Is it true that there a systems which pass a bigger iovec than the actual op?
In this case the assertion would trigger there.
>
> Also, previously we zeroed the entire op on read errors. I don't think
> it matters but want to make sure this was dropped on purpose.

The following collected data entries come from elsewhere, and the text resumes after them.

import Summits.AnomalousDissipation.AnomalousDissipation.Theses.KolmogorovLiouville
import Literature.Analysis.FluidPDE.SteadyNSLiouville
import Literature.Analysis.FluidPDE.ClassicalSuitable

/-!
# Crux `SubBallisticLiouville` (stmt-AnomalousDissipation-3018) — strength theorem (strategist r1)

The crux
`Summit.AnomalousDissipation.AnomalousDissipation.Theses.KolmogorovLiouville.SubBallisticLiouville`
(route `KolmogorovLiouville`, the deciding crux of `closes : … → ¬ AnomalousDissipation`) asserts:
every eternal pressure-free energy-class very-weak solution `v` of unit-viscosity Navier–Stokes on
`ℝ × ℝ³` whose `L²`-oscillation grows sub-ballistically,
`∫_{B_R} |v(t) − ⨍_{B_R} v(t)|² ≤ M R^{3+2h}` (`|t| ≤ R²`, `R ≥ 1`) for SOME `h < 1`,
has a.e.-constant time slices.

This file kernel-checks the fact the strategist censuses (`STRATEGY-CENSUS.md`, seat s1;
`STRATEGY-CENSUS-r1.md`, seat r1) lean on when they report `no-strategy-short-of-summit`:
**the crux at `h = 0` contains two named open Liouville problems for STEADY Navier–Stokes on `ℝ³`.**

* `exists_const_of_isLerayProfile_of_bounded` — `SubBallisticLiouville` ⇒ every bounded `C²/C¹`
  solution `(U, P)` of `−ΔU + (U·∇)U + ∇P = 0`, `div U = 0` on `ℝ³` (`IsLerayProfile 1 0 U P`) is
  constant. The bounded-steady Liouville problem is open (Koch–Nadirashvili–Seregin–Šverák 2009,
  §1: the Liouville conjecture for bounded ancient solutions "is open even in the steady-state
  case").
* `steadyDSolutionLiouvilleProblem_of` — `SubBallisticLiouville` ⇒
  `Literature.Analysis.FluidPDE.SteadyDSolutionLiouvilleProblem`, the tree's registered OPEN
  CONJECTURE (Galdi 2011, §I.2 and Rem. X.9.4; Tsai 2018, Conj. 2.5; Wang 2025, p. 1; Wang–Yang
  2026: "remains open") `[status: open]`.

Proof: a steady classical solution, viewed as the time-independent field `v t := U`, lies in the
crux's eternal class (`isDistributionalNSSolutionOn_of_contDiffOn` gives the weak form against ALL
tests, the pressure term drops for divergence-free tests, Fubini turns the space–time integral
into the iterated one; the weak gradient is the classical one,
`hasWeakSpatialGradientOn_of_contDiffOn`); boundedness `‖U‖ ≤ K` gives the growth clause with
`h = 0`, `M = 4K²|B₁|`; the crux returns an a.e.-constant slice, continuity makes `U` constant,
and decay at infinity makes the constant `0`.

Consequence for the route: any proof of the crux proves Galdi's Liouville problem and the
bounded-steady Liouville problem; any line for the crux has a stub at least that strong.
-/

noncomputable section

-- `Summit.<Summit>.<Problem>`: single-conjunct summit; duplicate namespace is mandated (CONVENTIONS)
set_option linter.dupNamespace false

open MeasureTheory TopologicalSpace Set Function Filter Topology Metric
open scoped Laplacian InnerProductSpace RealInnerProductSpace ENNReal NNReal ContDiff
open Literature.Analysis.FluidPDE

namespace Summit.AnomalousDissipation.AnomalousDissipation.Cruxes.SubBallisticLiouville.StrategistR1

open Summit.AnomalousDissipation.AnomalousDissipation.Theses.KolmogorovLiouville
  (SubBallisticLiouville)

/-- **The crux decides the bounded-steady Liouville problem.** If `SubBallisticLiouville` holds,
every bounded `C²/C¹` steady solution of unit-viscosity unforced Navier–Stokes on `ℝ³`
(`IsLerayProfile 1 0 U P`: `−ΔU + (U·∇)U + ∇P = 0`, `div U = 0`) is constant. [folklore] -/
theorem exists_const_of_isLerayProfile_of_bounded (hC : SubBallisticLiouville)
    {U : EuclideanSpace ℝ (Fin 3) → EuclideanSpace ℝ (Fin 3)} {P : EuclideanSpace ℝ (Fin 3) → ℝ}
    (hprof : IsLerayProfile 1 0 U P) {K : ℝ} (hK : ∀ x, ‖U x‖ ≤ K) :
    ∃ b : EuclideanSpace ℝ (Fin 3), U = fun _ => b := by
  have hU2 : ContDiff ℝ 2 U := hprof.contDiff_velocity
  have hU1 : ContDiff ℝ 1 U := hU2.of_le one_le_two
  have hP1 : ContDiff ℝ 1 P := hprof.contDiff_pressure
  have hUc : Continuous U := hU2.continuous
  have hK0 : 0 ≤ K := (norm_nonneg _).trans (hK 0)
  have cU : Continuous fun z : ℝ × EuclideanSpace ℝ (Fin 3) => U z.2 := hUc.comp continuous_snd
  have hQ : ((slab (EuclideanSpace ℝ (Fin 3)) univ isOpen_univ :
      Opens (ℝ × EuclideanSpace ℝ (Fin 3))) : Set (ℝ × EuclideanSpace ℝ (Fin 3))) ⊆ univ ×ˢ univ :=
    fun z _ => ⟨mem_univ _, mem_univ _⟩
  -- (1) measurability
  have h1 : AEStronglyMeasurable (uncurry fun _ : ℝ => U)
      (volume : Measure (ℝ × EuclideanSpace ℝ (Fin 3))) :=
    cU.aestronglyMeasurable
  -- (2) `L^∞_t L²_x` locally
  have h2 : ∀ R : ℝ, 0 < R → ∃ C : ℝ≥0, ∀ᵐ t : ℝ, t ∈ Icc (-R ^ 2) (R ^ 2) →
      ∫⁻ x in ball (0 : EuclideanSpace ℝ (Fin 3)) R, ‖U x‖ₑ ^ 2 ≤ C := by
    intro R _
    have hfin : ENNReal.ofReal K ^ 2 * volume (ball (0 : EuclideanSpace ℝ (Fin 3)) R) ≠ ⊤ :=
      ENNReal.mul_ne_top (ENNReal.pow_ne_top ENNReal.ofReal_ne_top) measure_ball_lt_top.ne
    refine ⟨(ENNReal.ofReal K ^ 2 * volume (ball (0 : EuclideanSpace ℝ (Fin 3)) R)).toNNReal,
      Eventually.of_forall fun t _ => ?_⟩
    rw [ENNReal.coe_toNNReal hfin]
    calc ∫⁻ x in ball (0 : EuclideanSpace ℝ (Fin 3)) R, ‖U x‖ₑ ^ 2
        ≤ ∫⁻ _ in ball (0 : EuclideanSpace ℝ (Fin 3)) R, ENNReal.ofReal K ^ 2 :=
          setLIntegral_mono measurable_const fun x _ => by
            refine pow_le_pow_left' ?_ 2
            rw [← ofReal_norm]
            exact ENNReal.ofReal_le_ofReal (hK x)
      _ = ENNReal.ofReal K ^ 2 * volume (ball (0 : EuclideanSpace ℝ (Fin 3)) R) :=
          setLIntegral_const _ _
  -- (3) weakly divergence free slices
  have h3 : ∀ᵐ _t : ℝ, IsWeaklyDivFree U :=
    Eventually.of_forall fun _ => VectorCalculus.IsDivFree.isWeaklyDivFree_holds hprof.divFree hU1
  -- (4) the weak spatial gradient is the classical one, locally square integrable
  have h4 : ∃ G : ℝ → EuclideanSpace ℝ (Fin 3) →
      EuclideanSpace ℝ (Fin 3) →L[ℝ] EuclideanSpace ℝ (Fin 3),
      HasWeakSpatialGradientOn (slab (EuclideanSpace ℝ (Fin 3)) univ isOpen_univ)
        (fun _ : ℝ => U) G ∧
      ∀ R : ℝ, 0 < R → ∫⁻ z in Icc (-R ^ 2) (R ^ 2) ×ˢ ball (0 : EuclideanSpace ℝ (Fin 3)) R,
        ENNReal.ofReal (frobeniusNormSq (G z.1 z.2)) < ⊤ := by
    refine ⟨fun _ x => fderiv ℝ U x, ?_, ?_⟩
    · have hu1 : ContDiffOn ℝ 1 (uncurry fun _ : ℝ => U) (univ ×ˢ univ) :=
        (hU1.comp contDiff_snd).contDiffOn
      exact hasWeakSpatialGradientOn_of_contDiffOn isOpen_univ hQ hu1
    · intro R _
      have hc : Continuous fun x : EuclideanSpace ℝ (Fin 3) => frobeniusNormSq (fderiv ℝ U x) :=
        LerayHopfProofs.continuous_frobeniusNormSq.comp (hU1.continuous_fderiv one_ne_zero)
      obtain ⟨Mf, hMf⟩ := (isCompact_closedBall (0 : EuclideanSpace ℝ (Fin 3)) R)
        |>.exists_bound_of_continuousOn hc.continuousOn
      have hle : ∀ z ∈ Icc (-R ^ 2) (R ^ 2) ×ˢ ball (0 : EuclideanSpace ℝ (Fin 3)) R,
          ENNReal.ofReal (frobeniusNormSq (fderiv ℝ U z.2)) ≤ ENNReal.ofReal Mf := by
        intro z hz
        refine ENNReal.ofReal_le_ofReal ?_
        have := hMf z.2 (ball_subset_closedBall hz.2)
        rwa [Real.norm_of_nonneg (frobeniusNormSq_nonneg _)] at this
      calc ∫⁻ z in Icc (-R ^ 2) (R ^ 2) ×ˢ ball (0 : EuclideanSpace ℝ (Fin 3)) R,
            ENNReal.ofReal (frobeniusNormSq (fderiv ℝ U z.2))
          ≤ ∫⁻ _ in Icc (-R ^ 2) (R ^ 2) ×ˢ ball (0 : EuclideanSpace ℝ (Fin 3)) R,
              ENNReal.ofReal Mf :=
            setLIntegral_mono measurable_const hle
        _ = ENNReal.ofReal Mf *
              volume (Icc (-R ^ 2) (R ^ 2) ×ˢ ball (0 : EuclideanSpace ℝ (Fin 3)) R) :=
            setLIntegral_const _ _
        _ < ⊤ := ENNReal.mul_lt_top ENNReal.ofReal_lt_top
            ((measure_mono (prod_mono_right ball_subset_closedBall)).trans_lt
              ((isCompact_Icc.prod (isCompact_closedBall _ _)).measure_lt_top))
  -- (5) the pressure-free weak form against divergence-free space–time tests
  have h5 : ∀ ψ : ℝ → EuclideanSpace ℝ (Fin 3) → EuclideanSpace ℝ (Fin 3),
      IsSpaceTimeTestOn (slab (EuclideanSpace ℝ (Fin 3)) univ isOpen_univ) ψ →
      (∀ t, VectorCalculus.IsDivFree (ψ t)) →
      ∫ t, ∫ x, (⟪U x, timeDeriv ψ t x⟫ + ⟪U x, convect U (ψ t) x⟫ + ⟪U x, Δ (ψ t) x⟫) = 0 := by
    intro ψ hψ hψdiv
    have hu : ContDiffOn ℝ 2 (uncurry fun _ : ℝ => U) (univ ×ˢ univ) :=
      (hU2.comp contDiff_snd).contDiffOn
    have hp : ContDiffOn ℝ 1 (uncurry fun _ : ℝ => P) (univ ×ˢ univ) :=
      (hP1.comp contDiff_snd).contDiffOn
    have hf : ContinuousOn (uncurry fun (_ : ℝ) (_ : EuclideanSpace ℝ (Fin 3)) =>
        (0 : EuclideanSpace ℝ (Fin 3))) (univ ×ˢ univ) :=
      continuousOn_const
    -- the classical solution is a distributional one (all tests, pressure explicit); the momentum
    -- equation `∂ₜU + (U·∇)U = ΔU − ∇P` is the profile system `IsLerayProfile 1 0` with `∂ₜU = 0`
    obtain ⟨-, -, -, -, hI0⟩ : IsDistributionalNSSolutionOn
        (slab (EuclideanSpace ℝ (Fin 3)) univ isOpen_univ) 1
        (fun (_ : ℝ) (_ : EuclideanSpace ℝ (Fin 3)) => (0 : EuclideanSpace ℝ (Fin 3)))
        (fun _ : ℝ => U) (fun _ : ℝ => P) := by
      refine isDistributionalNSSolutionOn_of_contDiffOn isOpen_univ hQ hu hp hf (fun t _ x => ?_)
        (fun _ _ => hprof.divFree)
      have h := hprof.profile_eq x
      simp only [one_smul, zero_smul, add_zero] at h
      rw [add_assoc, neg_add_eq_zero] at h
      simp only [timeDeriv_apply, deriv_const, zero_add, one_smul, add_zero]
      rw [h, add_sub_cancel_right]
    have hI := hI0 ψ hψ
    have hdiv0 : ∀ t x, VectorCalculus.divergence (ψ t) x = 0 := fun t x => hψdiv t x
    simp only [hdiv0, mul_zero, add_zero, inner_zero_left, one_mul] at hI
    have hK : IsCompact (tsupport (uncurry ψ)) := hψ.hasCompactSupport
    have hKQ : tsupport (uncurry ψ) ⊆ ((slab (EuclideanSpace ℝ (Fin 3)) univ isOpen_univ :
        Opens (ℝ × EuclideanSpace ℝ (Fin 3))) : Set (ℝ × EuclideanSpace ℝ (Fin 3))) :=
      hψ.tsupport_subset
    have cT : Continuous fun z : ℝ × EuclideanSpace ℝ (Fin 3) => timeDeriv ψ z.1 z.2 :=
      hψ.continuous_timeDeriv
    have hGc : Continuous fun z : ℝ × EuclideanSpace ℝ (Fin 3) =>
        ⟪U z.2, timeDeriv ψ z.1 z.2⟫ + ⟪U z.2, convect U (ψ z.1) z.2⟫ + ⟪U z.2, Δ (ψ z.1) z.2⟫ :=
      ((cU.inner cT).add (cU.inner (hψ.continuous_fderiv_slice.clm_apply cU))).add
        (cU.inner hψ.continuous_laplacian_slice)
    have hG0 : ∀ z ∉ tsupport (uncurry ψ),
        ⟪U z.2, timeDeriv ψ z.1 z.2⟫ + ⟪U z.2, convect U (ψ z.1) z.2⟫ + ⟪U z.2, Δ (ψ z.1) z.2⟫
          = 0 := by
      intro z hz
      have e1 : timeDeriv ψ z.1 z.2 = 0 := timeDeriv_eq_zero_off_tsupport hz
      have e2 : fderiv ℝ (ψ z.1) z.2 = 0 :=
        fderiv_of_notMem_tsupport ℝ (notMem_tsupport_slice_of_notMem hz)
      have e3 : (Δ (ψ z.1)) z.2 = 0 :=
        laplacian_eq_zero_of_notMem_tsupport (notMem_tsupport_slice_of_notMem hz)
      simp only [convect, e1, e2, e3, inner_zero_right, _root_.zero_apply, add_zero]
    rw [setIntegral_eq_integral_integral_of_continuousOn isOpen_univ hK hKQ hQ hGc.continuousOn hG0]
      at hI
    simpa using hI
  -- the growth clause with `h = 0`, `M = 4K²|B₁|`
  have hV : ENNReal.ofReal (volume (ball (0 : EuclideanSpace ℝ (Fin 3)) 1)).toReal =
      volume (ball (0 : EuclideanSpace ℝ (Fin 3)) 1) :=
    ENNReal.ofReal_toReal measure_ball_lt_top.ne
  have hgrowth : ∀ R : ℝ, 1 ≤ R → ∀ᵐ t : ℝ, t ∈ Icc (-R ^ 2) (R ^ 2) →
      ∫⁻ x in ball (0 : EuclideanSpace ℝ (Fin 3)) R,
          ‖U x - ⨍ y in ball (0 : EuclideanSpace ℝ (Fin 3)) R, U y‖ₑ ^ 2
        ≤ ENNReal.ofReal ((2 * K) ^ 2 * (volume (ball (0 : EuclideanSpace ℝ (Fin 3)) 1)).toReal *
            R ^ (3 + 2 * (0 : ℝ))) := by
    intro R hR
    have hR0 : 0 < R := by linarith
    refine Eventually.of_forall fun t _ => ?_
    have havg : ‖⨍ y in ball (0 : EuclideanSpace ℝ (Fin 3)) R, U y‖ ≤ K := by
      rw [setAverage_eq, norm_smul, norm_inv, Real.norm_of_nonneg measureReal_nonneg]
      rcases (measureReal_nonneg : 0 ≤ volume.real (ball (0 : EuclideanSpace ℝ (Fin 3)) R)).eq_or_lt
        with h0 | _
      · rw [← h0, inv_zero, zero_mul]
        exact hK0
      · calc (volume.real (ball (0 : EuclideanSpace ℝ (Fin 3)) R))⁻¹ *
              ‖∫ y in ball (0 : EuclideanSpace ℝ (Fin 3)) R, U y‖
            ≤ (volume.real (ball (0 : EuclideanSpace ℝ (Fin 3)) R))⁻¹ *
                (K * volume.real (ball (0 : EuclideanSpace ℝ (Fin 3)) R)) := by
              gcongr
              exact norm_setIntegral_le_of_norm_le_const measure_ball_lt_top fun x _ => hK x
          _ = K := by field_simp
    have hpt : ∀ x, ‖U x - ⨍ y in ball (0 : EuclideanSpace ℝ (Fin 3)) R, U y‖ₑ ^ 2 ≤
        ENNReal.ofReal ((2 * K) ^ 2) := by
      intro x
      rw [ENNReal.ofReal_pow (by positivity), ← ofReal_norm]
      refine pow_le_pow_left' (ENNReal.ofReal_le_ofReal ?_) 2
      calc ‖U x - ⨍ y in ball (0 : EuclideanSpace ℝ (Fin 3)) R, U y‖
          ≤ ‖U x‖ + ‖⨍ y in ball (0 : EuclideanSpace ℝ (Fin 3)) R, U y‖ := norm_sub_le _ _
        _ ≤ K + K := add_le_add (hK x) havg
        _ = 2 * K := by ring
    have h3 : R ^ (3 + 2 * (0 : ℝ)) = R ^ (3 : ℕ) := by
      rw [show (3 : ℝ) + 2 * 0 = ((3 : ℕ) : ℝ) by norm_num, Real.rpow_natCast]
    calc ∫⁻ x in ball (0 : EuclideanSpace ℝ (Fin 3)) R,
          ‖U x - ⨍ y in ball (0 : EuclideanSpace ℝ (Fin 3)) R, U y‖ₑ ^ 2
        ≤ ∫⁻ _ in ball (0 : EuclideanSpace ℝ (Fin 3)) R, ENNReal.ofReal ((2 * K) ^ 2) :=
          setLIntegral_mono measurable_const fun x _ => hpt x
      _ = ENNReal.ofReal ((2 * K) ^ 2) * volume (ball (0 : EuclideanSpace ℝ (Fin 3)) R) :=
          setLIntegral_const _ _
      _ = ENNReal.ofReal ((2 * K) ^ 2) *
            (ENNReal.ofReal (R ^ 3) * volume (ball (0 : EuclideanSpace ℝ (Fin 3)) 1)) := by
          rw [Measure.addHaar_ball_of_pos volume _ hR0, finrank_euclideanSpace_fin]
      _ = ENNReal.ofReal ((2 * K) ^ 2 * (volume (ball (0 : EuclideanSpace ℝ (Fin 3)) 1)).toReal *
            R ^ (3 + 2 * (0 : ℝ))) := by
          rw [h3, ENNReal.ofReal_mul (by positivity), ENNReal.ofReal_mul (by positivity), hV]
          ring
  -- apply the crux with `h = 0`
  have hC' := hC
  dsimp only [SubBallisticLiouville] at hC'
  have hS := hC' 0 ((2 * K) ^ 2 * (volume (ball (0 : EuclideanSpace ℝ (Fin 3)) 1)).toReal)
    zero_lt_one (fun _ => U) ⟨h1, h2, h3, h4, h5⟩ hgrowth
  obtain ⟨_, b, hb⟩ := hS.exists
  exact ⟨b, (hUc.ae_eq_iff_eq volume continuous_const).1 hb⟩

/-- **The crux decides Galdi's Liouville problem.** `SubBallisticLiouville` ⇒
`Literature.Analysis.FluidPDE.SteadyDSolutionLiouvilleProblem` (Galdi 2011, §I.2; Tsai 2018,
Conj. 2.5; registered `[status: open]`): a smooth steady solution tending to `0` at infinity is
bounded, hence constant by `exists_const_of_isLerayProfile_of_bounded`, hence `0`. (The finite
Dirichlet integral hypothesis is not even used.) [cite: Galdi2011, §I.2] -/
theorem steadyDSolutionLiouvilleProblem_of (hC : SubBallisticLiouville) :
    SteadyDSolutionLiouvilleProblem := by
  intro u p hprof _ _ _ hdecay
  have huc : Continuous u := hprof.contDiff_velocity.continuous
  obtain ⟨K, hK⟩ : ∃ K : ℝ, ∀ x, ‖u x‖ ≤ K := by
    have hev : ∀ᶠ x in cocompact (EuclideanSpace ℝ (Fin 3)), dist (u x) 0 < 1 :=
      Metric.tendsto_nhds.1 hdecay 1 one_pos
    obtain ⟨S, hSc, hSsub⟩ := mem_cocompact.1 hev
    obtain ⟨C, hCb⟩ := hSc.exists_bound_of_continuousOn huc.continuousOn
    refine ⟨max C 1, fun x => ?_⟩
    by_cases hx : x ∈ S
    · exact (hCb x hx).trans (le_max_left _ _)
    · have hx' : dist (u x) 0 < 1 := hSsub hx
      rw [dist_zero_right] at hx'
      exact hx'.le.trans (le_max_right _ _)
  obtain ⟨b, hb⟩ := exists_const_of_isLerayProfile_of_bounded hC hprof hK
  subst hb
  have hb0 : b = 0 := tendsto_const_nhds_iff.1 hdecay
  subst hb0
  rfl

end Summit.AnomalousDissipation.AnomalousDissipation.Cruxes.SubBallisticLiouville.StrategistR1

end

I dropped it because its not done in other drivers. If you feel that we could
reveal sensitive information I can put the wiping back in.
>
>> + }
>> +
>> + return 0;
>> +}
>> +
>> +static int
>> +coroutine_fn qemu_rbd_co_preadv(BlockDriverState *bs, uint64_t offset,
>> + uint64_t bytes, QEMUIOVector *qiov,
>> + int flags)
>> +{
>> + return qemu_rbd_start_co(bs, offset, bytes, qiov, flags, RBD_AIO_READ);
>> }
>>
>> -static BlockAIOCB *qemu_rbd_aio_preadv(BlockDriverState *bs,
>> - uint64_t offset, uint64_t bytes,
>> - QEMUIOVector *qiov, int flags,
>> - BlockCompletionFunc *cb,
>> - void *opaque)
>> +static int
>> +coroutine_fn qemu_rbd_co_pwritev(BlockDriverState *bs, uint64_t offset,
>> + uint64_t bytes, QEMUIOVector *qiov,
>> + int flags)
>> {
>> - return rbd_start_aio(bs, offset, qiov, bytes, cb, opaque,
>> - RBD_AIO_READ);
>> + BDRVRBDState *s = bs->opaque;
>> + /*
>> + * RBD APIs don't allow us to write more than actual size, so in order
>> + * to support growing images, we resize the image before write
>> + * operations that exceed the current size.
>> + */
>> + if (offset + bytes > s->image_size) {
>> + int r = qemu_rbd_resize(bs, offset + bytes);
>> + if (r < 0) {
>> + return r;
>> + }
>> + }
> How can this be triggered today? qemu-io used to be able to, but that
> support was removed a long time ago:
>
> https://mail.gnu.org/archive/html/qemu-devel/2014-12/msg01592.html
>
> Just checking that this piece of code is not vestigial at this point.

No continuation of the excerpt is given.